JSON parse error: Can not construct instance of java.time.LocalDate: no String-argument constructor/factory method to deserialize from String value

I am new to Spring Data REST project and I am trying to create my first RESTful service. The task is simple, but I am stuck.

I want to perform CRUD operations on a user data stored in an embedded database using RESTful API.

But I cannot figure out how to make the Spring framework process the birthData as "1999-12-15" and store it as a LocalDate.

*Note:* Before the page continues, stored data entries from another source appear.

/-- the same in one degree -/
theorem restrict_prjPull_heq₁ (n : ℕ) (X : Fin (n + 1) → U.Var) (k : ℕ) :
    HEq (fun i => (U.restrict C).pull ((U.restrict C).prj n X i) k) (fun i => U.pull (U.prj n X i) k) :=
  U.heq_pullFamily₁ X (U.restrict_prodFin C n X) (fun i => ((U.restrict C).prj n X i).1) (fun i => U.prj n X i)
    (fun i => U.restrict_prj_heq C n X i) k

/-! ### Block data and the bodies of F7 / F7d -/

section Bodies

variable (P Y Y' : U.Var) {ιA ιB : Type} (TA : ιA → U.Var) (TB : ιB → U.Var)
  (fA : ∀ j k, U.Coh (TA j) k →ₗ[ℚ] U.Coh Y k) (gA : ∀ j k, U.Coh (TA j) k →ₗ[ℚ] U.Coh P k)
  (fB : ∀ i k, U.Coh (TB i) k →ₗ[ℚ] U.Coh Y' k) (gB : ∀ i k, U.Coh (TB i) k →ₗ[ℚ] U.Coh P k)

/-- "for every block pair `(pA, pB)` — block-pair condition expressed through the given pull-back families of the
factor projections — `Φ (pA^*) (pB^*)`": the common shape of F7 and F7d. -/
def BlockBody (Φ : (∀ k, U.Coh Y k →ₗ[ℚ] U.Coh P k) → (∀ k, U.Coh Y' k →ₗ[ℚ] U.Coh P k) → Prop) : Prop :=
  ∀ (pA : U.Mor P Y) (pB : U.Mor P Y'),
    ((∀ j k, U.pull pA k ∘ₗ fA j k = gA j k) ∧ (∀ i k, U.pull pB k ∘ₗ fB i k = gB i k)) →
      Φ (fun k => U.pull pA k) (fun k => U.pull pB k)

/-- the conclusion of F7 `Fact_gysin` over a block datum -/
def PhiGysin (α : ∀ k, U.Coh Y k →ₗ[ℚ] U.Coh P k) (β : ∀ k, U.Coh Y' k →ₗ[ℚ] U.Coh P k) : Prop :=
  ∃ gy : (k : ℕ) → (U.Coh P (k + 2 * U.dim Y') →ₗ[ℚ] U.Coh Y k),
    (∀ (p : ℕ) (z : U.Coh P (2 * (p + U.dim Y'))), z ∈ U.alg P (p + U.dim Y') →
        gy (2 * p) (U.castCoh _ (by omega) z) ∈ U.alg Y p) ∧
    (∀ (k : ℕ) (e : U.Coh Y k) (ω : U.Coh Y' (2 * U.dim Y')),
        gy k (U.cup P k _ (α k e) (β _ ω)) = (U.tr _ _ ω) • e)

/-- the conclusion of F7d `Fact_gysinDescent` over a block datum -/
def PhiDescent (α : ∀ k, U.Coh Y k →ₗ[ℚ] U.Coh P k) (β : ∀ k, U.Coh Y' k →ₗ[ℚ] U.Coh P k) : Prop :=
  ∀ ω : U.Coh Y' (2 * U.dim Y'), ω ≠ 0 →
    (∀ (k : ℕ) (e : U.Coh Y k), U.cup P k _ (α k e) (β _ ω) = 0 → e = 0) ∧
    (∀ (p : ℕ) (e : U.Coh Y (2 * p)),
        U.castCoh P (by omega : 2 * p + 2 * U.dim Y' = 2 * (p + U.dim Y'))
            (U.cup P (2 * p) _ (α (2 * p) e) (β _ ω)) ∈ U.alg P (p + U.dim Y') →
        e ∈ U.alg Y p)

end Bodies

/-- (Ported verbatim from the HodgeCMPerL package; no docstring in the source.) -/
theorem fact_gysin_iff_blockBody : U.Fact_gysin ↔
    ∀ (F : CMField) (n m : ℕ) (Ξ : Fin (n + 1 + (m + 1)) → Literature.AlgebraicGeometry.Motives.CMType F),
      U.BlockBody (U.cmProd F Ξ) (U.cmProd F (blkA Ξ)) (U.cmProd F (blkB Ξ))
        (fun j => U.cmAV F (blkA Ξ j)) (fun i => U.cmAV F (blkB Ξ i))
        (fun j k => U.pull (U.prj n (fun j => U.cmAV F (blkA Ξ j)) j) k)
        (fun j k => U.pull (U.prj (n + 1 + m) (fun k => U.cmAV F (Ξ k)) (Fin.castAdd (m + 1) j)) k)
        (fun i k => U.pull (U.prj m (fun i => U.cmAV F (blkB Ξ i)) i) k)
        (fun i k => U.pull (U.prj (n + 1 + m) (fun k => U.cmAV F (Ξ k)) (Fin.natAdd (n + 1) i)) k)
        (U.PhiGysin (U.cmProd F Ξ) (U.cmProd F (blkA Ξ)) (U.cmProd F (blkB Ξ))) :=
  Iff.rfl

/-- (Ported verbatim from the HodgeCMPerL package; no docstring in the source.) -/
theorem fact_gysinDescent_iff_blockBody : U.Fact_gysinDescent ↔
    ∀ (F : CMField) (n m : ℕ) (Ξ : Fin (n + 1 + (m + 1)) → Literature.AlgebraicGeometry.Motives.CMType F),
      U.BlockBody (U.cmProd F Ξ) (U.cmProd F (blkA Ξ)) (U.cmProd F (blkB Ξ))
        (fun j => U.cmAV F (blkA Ξ j)) (fun i => U.cmAV F (blkB Ξ i))
        (fun j k => U.pull (U.prj n (fun j => U.cmAV F (blkA Ξ j)) j) k)
        (fun j k => U.pull (U.prj (n + 1 + m) (fun k => U.cmAV F (Ξ k)) (Fin.castAdd (m + 1) j)) k)
        (fun i k => U.pull (U.prj m (fun i => U.cmAV F (blkB Ξ i)) i) k)
        (fun i k => U.pull (U.prj (n + 1 + m) (fun k => U.cmAV F (Ξ k)) (Fin.natAdd (n + 1) i)) k)
        (U.PhiDescent (U.cmProd F Ξ) (U.cmProd F (blkA Ξ)) (U.cmProd F (blkB Ξ))) :=
  Iff.rfl

/-- Transport of a `BlockBody` along a componentwise identification of block data. -/
theorem blockBody_congr {P P₁ Y Y₁ Y' Y'₁ : U.Var} (hP : P = P₁) (hY : Y = Y₁) (hY' : Y' = Y'₁)
    {ιA ιB : Type} {TA : ιA → U.Var} {TB : ιB → U.Var}
    {fA : ∀ j k, U.Coh (TA j) k →ₗ[ℚ] U.Coh Y k} {fA₁ : ∀ j k, U.Coh (TA j) k →ₗ[ℚ] U.Coh Y₁ k} (hfA : HEq fA fA₁)
    {gA : ∀ j k, U.Coh (TA j) k →ₗ[ℚ] U.Coh P k} {gA₁ : ∀ j k, U.Coh (TA j) k →ₗ[ℚ] U.Coh P₁ k} (hgA : HEq gA gA₁)
    {fB : ∀ i k, U.Coh (TB i) k →ₗ[ℚ] U.Coh Y' k} {fB₁ : ∀ i k, U.Coh (TB i) k →ₗ[ℚ] U.Coh Y'₁ k} (hfB : HEq fB fB₁)
    {gB : ∀ i k, U.Coh (TB i) k →ₗ[ℚ] U.Coh P k} {gB₁ : ∀ i k, U.Coh (TB i) k →ₗ[ℚ] U.Coh P₁ k} (hgB : HEq gB gB₁)
    {Φ : (∀ k, U.Coh Y k →ₗ[ℚ] U.Coh P k) → (∀ k, U.Coh Y' k →ₗ[ℚ] U.Coh P k) → Prop}
    {Φ₁ : (∀ k, U.Coh Y₁ k →ₗ[ℚ] U.Coh P₁ k) → (∀ k, U.Coh Y'₁ k →ₗ[ℚ] U.Coh P₁ k) → Prop} (hΦ : HEq Φ Φ₁) :
    U.BlockBody P Y Y' TA TB fA gA fB gB Φ ↔ U.BlockBody P₁ Y₁ Y'₁ TA TB fA₁ gA₁ fB₁ gB₁ Φ₁ := by
  subst hP hY hY'
  cases hfA; cases hgA; cases hfB; cases hgB; cases hΦ
  exact Iff.rfl

/-- (Ported verbatim from the HodgeCMPerL package; no docstring in the source.) -/
theorem phiGysin_heq {P P₁ Y Y₁ Y' Y'₁ : U.Var} (hP : P = P₁) (hY : Y = Y₁) (hY' : Y' = Y'₁) :
    HEq (U.PhiGysin P Y Y') (U.PhiGysin P₁ Y₁ Y'₁) := by
  subst hP hY hY'; exact HEq.rfl

/-- (Ported verbatim from the HodgeCMPerL package; no docstring in the source.) -/
theorem phiDescent_heq {P P₁ Y Y₁ Y' Y'₁ : U.Var} (hP : P = P₁) (hY : Y = Y₁) (hY' : Y' = Y'₁) :
    HEq (U.PhiDescent P Y Y') (U.PhiDescent P₁ Y₁ Y'₁) := by
  subst hP hY hY'; exact HEq.rfl

/-- A `BlockBody` of `U` restricts to `U.restrict C` over the SAME block datum (block pairs of the restricted
universe are block pairs of `U`; `Φ` does not see morphisms). -/
theorem blockBody_restrict {P Y Y' : U.Var} {ιA ιB : Type} {TA : ιA → U.Var} {TB : ιB → U.Var}
    {fA : ∀ j k, U.Coh (TA j) k →ₗ[ℚ] U.Coh Y k} {gA : ∀ j k, U.Coh (TA j) k →ₗ[ℚ] U.Coh P k}
    {fB : ∀ i k, U.Coh (TB i) k →ₗ[ℚ] U.Coh Y' k} {gB : ∀ i k, U.Coh (TB i) k →ₗ[ℚ] U.Coh P k}
    {Φ : (∀ k, U.Coh Y k →ₗ[ℚ] U.Coh P k) → (∀ k, U.Coh Y' k →ₗ[ℚ] U.Coh P k) → Prop}
    (h : U.BlockBody P Y Y' TA TB fA gA fB gB Φ) : (U.restrict C).BlockBody P Y Y' TA TB fA gA fB gB Φ :=
  fun pA pB hPB => h pA.1 pB.1 hPB

/-- F7 transfers to a morphism restriction. -/
theorem restrict_fact_gysin (h : U.Fact_gysin) : (U.restrict C).Fact_gysin := by
  rw [fact_gysin_iff_blockBody] at h ⊢
  intro F n m Ξ
  exact ((U.restrict C).blockBody_congr (U.restrict_cmProd C F Ξ).symm (U.restrict_cmProd C F (blkA Ξ)).symm
    (U.restrict_cmProd C F (blkB Ξ)).symm
    (U.restrict_prjPull_heq C n (fun j => U.cmAV F (blkA Ξ j)) id).symm
    (U.restrict_prjPull_heq C (n + 1 + m) (fun k => U.cmAV F (Ξ k)) (Fin.castAdd (m + 1))).symm
    (U.restrict_prjPull_heq C m (fun i => U.cmAV F (blkB Ξ i)) id).symm
    (U.restrict_prjPull_heq C (n + 1 + m) (fun k => U.cmAV F (Ξ k)) (fun i : Fin (m + 1) => Fin.natAdd (n + 1) i)).symm
    (U.phiGysin_heq (U.restrict_cmProd C F Ξ).symm (U.restrict_cmProd C F (blkA Ξ)).symm
      (U.restrict_cmProd C F (blkB Ξ)).symm)).mp (U.blockBody_restrict C (h F n m Ξ))

/-- F7d (M41) transfers to a morphism restriction. -/
theorem restrict_fact_gysinDescent (h : U.Fact_gysinDescent) : (U.restrict C).Fact_gysinDescent := by
  rw [fact_gysinDescent_iff_blockBody] at h ⊢
  intro F n m Ξ
  exact ((U.restrict C).blockBody_congr (U.restrict_cmProd C F Ξ).symm (U.restrict_cmProd C F (blkA Ξ)).symm
    (U.restrict_cmProd C F (blkB Ξ)).symm
    (U.restrict_prjPull_heq C n (fun j => U.cmAV F (blkA Ξ j)) id).symm
    (U.restrict_prjPull_heq C (n + 1 + m) (fun k => U.cmAV F (Ξ k)) (Fin.castAdd (m + 1))).symm
    (U.restrict_prjPull_heq C m (fun i => U.cmAV F (blkB Ξ i)) id).symm
    (U.restrict_prjPull_heq C (n + 1 + m) (fun k => U.cmAV F (Ξ k)) (fun i : Fin (m + 1) => Fin.natAdd (n + 1) i)).symm
    (U.phiDescent_heq (U.restrict_cmProd C F Ξ).symm (U.restrict_cmProd C F (blkA Ξ)).symm
      (U.restrict_cmProd C F (blkB Ξ)).symm)).mp (U.blockBody_restrict C (h F n m Ξ))

/-! ### The body of F2 `Fact_factorActDescends` -/

section F2

variable (F : CMField) {n m : ℕ} (Ξ : Fin (n + 1 + (m + 1)) → Literature.AlgebraicGeometry.Motives.CMType F)

/-- "`μ` is the CM multiplication by `a` on the `j`-th factor and the identity on the others", through a given
degree-one pull-back family `q` of the factor projections (the body of `IsFactorAct`, with `μ = M^*`). -/
def FABody {ι : Type} (Θ : ι → Literature.AlgebraicGeometry.Motives.CMType F) (Q : U.Var)
    (q : ∀ i, U.Coh (U.cmAV F (Θ i)) 1 →ₗ[ℚ] U.Coh Q 1) (j : ι) (a : F) (μ : U.Coh Q 1 →ₗ[ℚ] U.Coh Q 1) : Prop :=
  μ ∘ₗ q j = q j ∘ₗ ((U.cmAct F (Θ j)).ι a : _ →ₗ[ℚ] _) ∧ ∀ i, i ≠ j → μ ∘ₗ q i = q i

The @JsonFormat annotation does not help.

At present I get the error:

HTTP/1.1 400 
Content-Type: application/hal+json;charset=UTF-8
Transfer-Encoding: chunked
Date: Thu, 24 Aug 2017 13:36:51 GMT
Connection: close

{"cause":{"cause":null,"message":"Can not construct instance of java.time.LocalDate: 
no String-argument constructor/factory method to deserialize from String value ('1999-10-10')\n 
at [Source: org.apache.catalina.connector.CoyoteInputStream@4ee2a60e; 
line: 1, column: 65] (through reference chain: ru.zavanton.entities.User[\"birthDate\"])"},
"message":"JSON parse error: Can not construct instance of java.time.LocalDate: 
no String-argument constructor/factory method to deserialize from String value ('1999-10-10'); nested exception is com.fasterxml.jackson.databind.JsonMappingException: 
Can not construct instance of java.time.LocalDate: no String-argument constructor/factory method to deserialize from String value ('1999-10-10')\n 
at [Source: org.apache.catalina.connector.CoyoteInputStream@4ee2a60e; line: 1, column: 65] (through reference chain: ru.zavanton.entities.User[\"birthDate\"])"}

How to make it work, so that client calls like:

curl -i -X POST -H "Content-Type:application/json" -d "{  \"firstName\" : \"John\",  \"lastName\" : \"Johnson\", \"birthDate\" : \"1999-10-10\", \"email\" : \"[email protected]\" }" http://localhost:8080/users

will actually store the entity into the database.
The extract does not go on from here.